--- MATERIAL TO PROCESS ---

/-- **Symmetry of `Ξ`**: `Ξ(W)` only depends on `#W`. [folklore] -/
theorem hcProb_eq_of_card_eq (hO : MeasurableSet {p : X × X | O p.1 p.2}) {W W' : Finset ι}
    (h : W.card = W'.card) : hcProb O ν W = hcProb O ν W' := by
  classical
  set e : {x // x ∈ W} ≃ {x // x ∈ W'} :=
    (W.equivFinOfCardEq h).trans (W'.equivFinOfCardEq rfl).symm with he
  set σ : Equiv.Perm ι := e.extendSubtype with hσ
  have hmap : W.map σ.toEmbedding = W' := by
    refine eq_of_subset_of_card_le (fun b hb => ?_) (by rw [card_map, h])
    obtain ⟨a, ha, rfl⟩ := mem_map.1 hb
    exact e.extendSubtype_mem a ha
  rw [← hmap, hcProb_map_perm ν hO]

/-- The decorated activity does not depend on the marked label inside the block. [folklore] -/
theorem decAct_eq_of_mem (hO : MeasurableSet {p : X × X | O p.1 p.2}) {g : X → ℝ} (hg : Measurable g)
    {B : Finset ι} {i i' : ι} (hi : i ∈ B) (hi' : i' ∈ B) :
    decAct O ν g i B = decAct O ν g i' B := by
  set σ : Equiv.Perm ι := Equiv.swap i i'
  have hmap : B.map σ.toEmbedding = B := by
    refine map_perm_eq_of_forall_mem fun b hb => ?_
    by_cases h1 : b = i
    · subst h1; rwa [Equiv.swap_apply_left]
    · by_cases h2 : b = i'
      · subst h2; rwa [Equiv.swap_apply_right]
      · rwa [Equiv.swap_apply_of_ne_of_ne h1 h2]
  rw [← decAct_map_perm ν hO σ hg i B, hmap, Equiv.swap_apply_left]

/-- **Symmetry of the decorated activities**: `w^g(B)` (marked at `i ∈ B`) only depends on `#B`.
[folklore] -/
theorem decAct_eq_of_card_eq (hO : MeasurableSet {p : X × X | O p.1 p.2}) {g : X → ℝ}
    (hg : Measurable g) {B B' : Finset ι} {i i' : ι} (hi : i ∈ B) (hi' : i' ∈ B')
    (h : B.card = B'.card) : decAct O ν g i B = decAct O ν g i' B' := by
  classical
  set e : {x // x ∈ B} ≃ {x // x ∈ B'} :=
    (B.equivFinOfCardEq h).trans (B'.equivFinOfCardEq rfl).symm with he
  set σ : Equiv.Perm ι := e.extendSubtype with hσ
  have hmap : B.map σ.toEmbedding = B' := by
    refine eq_of_subset_of_card_le (fun b hb => ?_) (by rw [card_map, h])
    obtain ⟨a, ha, rfl⟩ := mem_map.1 hb
    exact e.extendSubtype_mem a ha
  have hσi : σ i ∈ B' := e.extendSubtype_mem i hi
  rw [← decAct_map_perm ν hO σ hg i B, hmap]
  exact decAct_eq_of_mem ν hO hg hσi hi'

/-- The **decorated partition function** `M^g_i(W) = ∫ g(x_i) 𝟙[hardCoreSet W] dℙ`. [folklore] -/
noncomputable def decPF (O : X → X → Prop) (ν : Measure X) (g : X → ℝ) (i : ι) (W : Finset ι) : ℝ :=
  ∫ x, g (x i) * efR O x W ∂Measure.pi (fun _ : ι => ν)

/-- The decorated partition function is invariant under relabelling. [folklore] -/
theorem decPF_map_perm (hO : MeasurableSet {p : X × X | O p.1 p.2}) (σ : Equiv.Perm ι) {g : X → ℝ}
    (hg : Measurable g) (i : ι) (W : Finset ι) :
    decPF O ν g (σ i) (W.map σ.toEmbedding) = decPF O ν g i W := by
  unfold decPF
  simp_rw [← efR_comp_perm σ]
  exact integral_comp_perm ν σ (F := fun x => g (x i) * efR O x W)
    ((hg.comp (measurable_pi_apply i)).mul (measurable_efR hO W)).aestronglyMeasurable

/-- The decorated partition function does not depend on the marked label inside `W`. [folklore] -/
theorem decPF_eq_of_mem (hO : MeasurableSet {p : X × X | O p.1 p.2}) {g : X → ℝ} (hg : Measurable g)
    {W : Finset ι} {i i' : ι} (hi : i ∈ W) (hi' : i' ∈ W) :
    decPF O ν g i W = decPF O ν g i' W := by
  set σ : Equiv.Perm ι := Equiv.swap i i'
  have hmap : W.map σ.toEmbedding = W := by
    refine map_perm_eq_of_forall_mem fun b hb => ?_
    by_cases h1 : b = i
    · subst h1; rwa [Equiv.swap_apply_left]
    · by_cases h2 : b = i'
      · subst h2; rwa [Equiv.swap_apply_right]
      · rwa [Equiv.swap_apply_of_ne_of_ne h1 h2]
  rw [← decPF_map_perm ν hO σ hg i W, hmap, Equiv.swap_apply_left]

/-- **Symmetry of the decorated partition function**: `M^g_i(W)` (marked at `i ∈ W`) only depends
on `#W`. [folklore] -/
theorem decPF_eq_of_card_eq (hO : MeasurableSet {p : X × X | O p.1 p.2}) {g : X → ℝ}
    (hg : Measurable g) {W W' : Finset ι} {i i' : ι} (hi : i ∈ W) (hi' : i' ∈ W')
    (h : W.card = W'.card) : decPF O ν g i W = decPF O ν g i' W' := by
  classical
  set e : {x // x ∈ W} ≃ {x // x ∈ W'} :=
    (W.equivFinOfCardEq h).trans (W'.equivFinOfCardEq rfl).symm with he
  set σ : Equiv.Perm ι := e.extendSubtype with hσ
  have hmap : W.map σ.toEmbedding = W' := by
    refine eq_of_subset_of_card_le (fun b hb => ?_) (by rw [card_map, h])
    obtain ⟨a, ha, rfl⟩ := mem_map.1 hb
    exact e.extendSubtype_mem a ha
  have hσi : σ i ∈ W' := e.extendSubtype_mem i hi
  rw [← decPF_map_perm ν hO σ hg i W, hmap]
  exact decPF_eq_of_mem ν hO hg hσi hi'

/-! ### Adding one particle: the insertion lower bound -/

/-- **Insertion bound.** For `m ∉ W`, `Ξ(W ∪ {m}) ≥ Ξ(W) (1 - #W · p)`: conditionally on a
hard-core configuration of `W`, the extra point `x_m` must avoid the `#W` balls `{O (x_j) ·}`,
each of `ν`-measure `≤ p`. [folklore] -/
theorem hcProb_insert_ge (hO : MeasurableSet {p : X × X | O p.1 p.2})
    (hOs : ∀ a b, O a b → O b a) {p : ℝ} (hp0 : 0 ≤ p)
    (hp : ∀ z, ν {y | O z y} ≤ ENNReal.ofReal p) {W : Finset ι} {m : ι} (hm : m ∉ W) :
    hcProb O ν W * (1 - W.card * p) ≤ hcProb O ν (insert m W) := by
  -- pointwise comparison of indicators
  have hpt : ∀ x : ι → X, efR O x W * (1 - ∑ j ∈ W, olap O (x j) (x m)) ≤ efR O x (insert m W) := by
    intro x
    by_cases hD' : x ∈ hardCoreSet O (insert m W)
    · rw [efR_eq_indicator x (insert m W), Set.indicator_of_mem hD']
      have h1 : efR O x W ≤ 1 := (le_abs_self _).trans (abs_efR_le_one x W)
      have h2 : 0 ≤ ∑ j ∈ W, olap O (x j) (x m) := sum_nonneg fun j _ => olap_nonneg _ _
      have h3 := efR_nonneg (O := O) x W
      simp only [Pi.one_apply]
      nlinarith
    · rw [efR_eq_indicator x (insert m W), Set.indicator_of_notMem hD']
      by_cases hD : x ∈ hardCoreSet O W
      · -- some `j ∈ W` overlaps `m`
        have : ∃ j ∈ W, O (x j) (x m) := by
          by_contra hno
          push Not at hno
          refine hD' fun a ha b hb hab => ?_
          rcases mem_insert.1 ha with ha | ha
          · rcases mem_insert.1 hb with hb | hb
            · exact (hab (ha.trans hb.symm)).elim
            · rw [ha]; exact fun h => hno b hb (hOs _ _ h)
          · rcases mem_insert.1 hb with hb | hb
            · rw [hb]; exact hno a ha
            · exact hD a ha b hb hab
        obtain ⟨j, hj, hO'⟩ := this
        have hge : 1 ≤ ∑ j ∈ W, olap O (x j) (x m) := by
          refine le_trans ?_ (single_le_sum (f := fun j => olap O (x j) (x m))
            (fun j _ => olap_nonneg _ _) hj)
          simp only [olap, if_pos hO', le_refl]
        have h3 := efR_nonneg (O := O) x W
        nlinarith
      · rw [efR_eq_indicator x W, Set.indicator_of_notMem hD, zero_mul]
  -- integrate
  have hmeasW := measurable_efR (ι := ι) hO W
  have holm : ∀ j, Measurable fun x : ι → X => olap O (x j) (x m) := fun j =>
    measurable_olap_apply hO j m
  have hint_lhs : Integrable (fun x : ι → X => efR O x W * (1 - ∑ j ∈ W, olap O (x j) (x m))) (Measure.pi fun _ : ι => ν) :=
    integrable_pi_of_bounded ν (F := fun x => efR O x W * (1 - ∑ j ∈ W, olap O (x j) (x m)))
      (hmeasW.mul (measurable_const.sub (Finset.measurable_sum _ fun j _ => holm j)))
      (C := 1 * (1 + W.card)) fun x => by
        rw [abs_mul]
        refine mul_le_mul (abs_efR_le_one x W) ?_ (abs_nonneg _) zero_le_one
        refine (abs_sub _ _).trans (add_le_add (by simp) ?_)
        rw [abs_of_nonneg (sum_nonneg fun j _ => olap_nonneg _ _)]
        calc ∑ j ∈ W, olap O (x j) (x m) ≤ ∑ _j ∈ W, (1 : ℝ) := sum_le_sum fun j _ => olap_le_one _ _
          _ = W.card := by simp
  have hint_rhs : Integrable (fun x : ι → X => efR O x (insert m W)) (Measure.pi fun _ : ι => ν) :=
    integrable_pi_of_bounded ν (measurable_efR hO _) (C := 1) fun x => abs_efR_le_one x _
  have hmain := integral_mono hint_lhs hint_rhs hpt
  rw [integral_efR ν hO] at hmain
  refine le_trans ?_ hmain
  -- evaluate the left-hand side
  have hsplit : ∫ x, efR O x W * (1 - ∑ j ∈ W, olap O (x j) (x m)) ∂Measure.pi (fun _ : ι => ν) =
      hcProb O ν W - ∑ j ∈ W, ∫ x, efR O x W * olap O (x j) (x m) ∂Measure.pi (fun _ : ι => ν) := by
    have hint1 : Integrable (fun x : ι → X => efR O x W) (Measure.pi fun _ : ι => ν) :=
      integrable_pi_of_bounded ν hmeasW (C := 1) fun x => abs_efR_le_one x _
    have hint2 : ∀ j ∈ W, Integrable (fun x : ι → X => efR O x W * olap O (x j) (x m)) (Measure.pi fun _ : ι => ν) := by
      intro j _
      exact integrable_pi_of_bounded ν (F := fun x => efR O x W * olap O (x j) (x m))
        (hmeasW.mul (holm j)) (C := 1 * 1) fun x => by
          rw [abs_mul]
          exact mul_le_mul (abs_efR_le_one x W) ((abs_of_nonneg (olap_nonneg _ _)).trans_le
            (olap_le_one _ _)) (abs_nonneg _) zero_le_one
    simp_rw [mul_sub, mul_one, mul_sum]
    rw [integral_sub hint1 (integrable_finsetSum _ hint2), integral_efR ν hO,
      integral_finsetSum _ hint2]
  rw [hsplit]
  -- each overlap integral is at most `p Ξ(W)`: integrate out `x m`
  have hterm : ∀ j ∈ W, ∫ x, efR O x W * olap O (x j) (x m) ∂Measure.pi (fun _ : ι => ν) ≤ p * hcProb O ν W := by
    intro j hj
    have hjm : j ≠ m := fun h => hm (h ▸ hj)
    have hint : Integrable (fun x : ι → X => efR O x W * olap O (x j) (x m)) (Measure.pi fun _ : ι => ν) :=
      integrable_pi_of_bounded ν (F := fun x => efR O x W * olap O (x j) (x m))
        (hmeasW.mul (holm j)) (C := 1 * 1) fun x => by
          rw [abs_mul]
          exact mul_le_mul (abs_efR_le_one x W) ((abs_of_nonneg (olap_nonneg _ _)).trans_le
            (olap_le_one _ _)) (abs_nonneg _) zero_le_one
    have hupd := Literature.Probability.LatticeModels.integral_infinitePi_eq_integral_update (fun _ : ι => ν) m
      (F := fun x => efR O x W * olap O (x j) (x m)) (by rwa [Measure.infinitePi_eq_pi])
    rw [Measure.infinitePi_eq_pi] at hupd
    rw [hupd]
    have hinner : ∀ x : ι → X, ∫ y, efR O (Function.update x m y) W *
        olap O (Function.update x m y j) (Function.update x m y m) ∂ν =
        efR O x W * (ν.real {y | O (x j) y}) := by
      intro x
      have h1 : ∀ y, efR O (Function.update x m y) W = efR O x W := fun y =>
        dependsOn_efR W fun i hi => Function.update_of_ne (ne_of_mem_of_not_mem (mem_coe.1 hi) hm) _ _
      simp_rw [h1, Function.update_self, Function.update_of_ne hjm, integral_const_mul]
      congr 1
      rw [olap_eq_indicator_right, integral_indicator_one (measurableSet_olap_right hO _)]
    simp_rw [hinner]
    have hbound : ∀ x : ι → X, efR O x W * ν.real {y | O (x j) y} ≤ efR O x W * p := fun x =>
      mul_le_mul_of_nonneg_left (ENNReal.toReal_le_of_le_ofReal hp0 (hp _)) (efR_nonneg x W)
    have hint1 : Integrable (fun x : ι → X => efR O x W * ν.real {y | O (x j) y}) (Measure.pi fun _ : ι => ν) := by
      have : (fun x : ι → X => efR O x W * ν.real {y | O (x j) y}) =
          fun x => ∫ y, efR O (Function.update x m y) W *
            olap O (Function.update x m y j) (Function.update x m y m) ∂ν := funext fun x => (hinner x).symm
      rw [this]
      have h2 := hint
      rw [← Measure.infinitePi_eq_pi (μ := fun _ : ι => ν)] at h2
      have h3 := (integrable_map_measure (μ := (Measure.infinitePi fun _ : ι => ν).prod ν)
        (f := fun q : (ι → X) × X => Function.update q.1 m q.2)
        (g := fun x => efR O x W * olap O (x j) (x m)) ?_ measurable_update'.aemeasurable).1 ?_
      · rw [Measure.infinitePi_eq_pi] at h3
        exact h3.integral_prod_left
      · rw [Literature.Probability.LatticeModels.map_update_infinitePi_prod]; exact h2.aestronglyMeasurable
      · rw [Literature.Probability.LatticeModels.map_update_infinitePi_prod]; exact h2
    have hint2 : Integrable (fun x : ι → X => efR O x W * p) (Measure.pi fun _ : ι => ν) :=
      (integrable_pi_of_bounded ν hmeasW (C := 1) fun x => abs_efR_le_one x _).mul_const p
    calc ∫ x, efR O x W * ν.real {y | O (x j) y} ∂Measure.pi (fun _ : ι => ν) ≤ ∫ x, efR O x W * p ∂Measure.pi (fun _ : ι => ν) :=
          integral_mono hint1 hint2 hbound
      _ = p * hcProb O ν W := by rw [integral_mul_const, integral_efR ν hO, mul_comm]
  have hsum : ∑ j ∈ W, ∫ x, efR O x W * olap O (x j) (x m) ∂Measure.pi (fun _ : ι => ν) ≤ W.card * (p * hcProb O ν W) := by
    calc ∑ j ∈ W, ∫ x, efR O x W * olap O (x j) (x m) ∂Measure.pi (fun _ : ι => ν) ≤ ∑ _j ∈ W, p * hcProb O ν W :=
          sum_le_sum hterm
      _ = W.card * (p * hcProb O ν W) := by rw [sum_const, nsmul_eq_mul]
  nlinarith [hsum]

omit [DecidableEq ι] in
/-- `Ξ` is monotone decreasing in the label set. [folklore] -/
theorem hcProb_mono {W W' : Finset ι} (h : W ⊆ W') : hcProb O ν W' ≤ hcProb O ν W := by
  unfold hcProb
  exact measureReal_mono (fun x hx i hi j hj hij => hx i (h hi) j (h hj) hij)

omit [DecidableEq ι] [IsProbabilityMeasure ν] in
/-- `0 ≤ Ξ`. [folklore] -/
theorem hcProb_nonneg (W : Finset ι) : 0 ≤ hcProb O ν W := measureReal_nonneg

omit [DecidableEq ι] in
/-- `Ξ ≤ 1`. [folklore] -/
theorem hcProb_le_one (W : Finset ι) : hcProb O ν W ≤ 1 := by
  unfold hcProb
  exact (measureReal_mono (Set.subset_univ _)).trans (by simp)

end HardCoreCanonical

---

Find the word "only" in the data and show each line that holds it.

/-- **Symmetry of `Ξ`**: `Ξ(W)` only depends on `#W`. [folklore] -/
/-- **Symmetry of the decorated activities**: `w^g(B)` (marked at `i ∈ B`) only depends on `#B`.
/-- **Symmetry of the decorated partition function**: `M^g_i(W)` (marked at `i ∈ W`) only depends
      simp only [Pi.one_apply]
          simp only [olap, if_pos hO', le_refl]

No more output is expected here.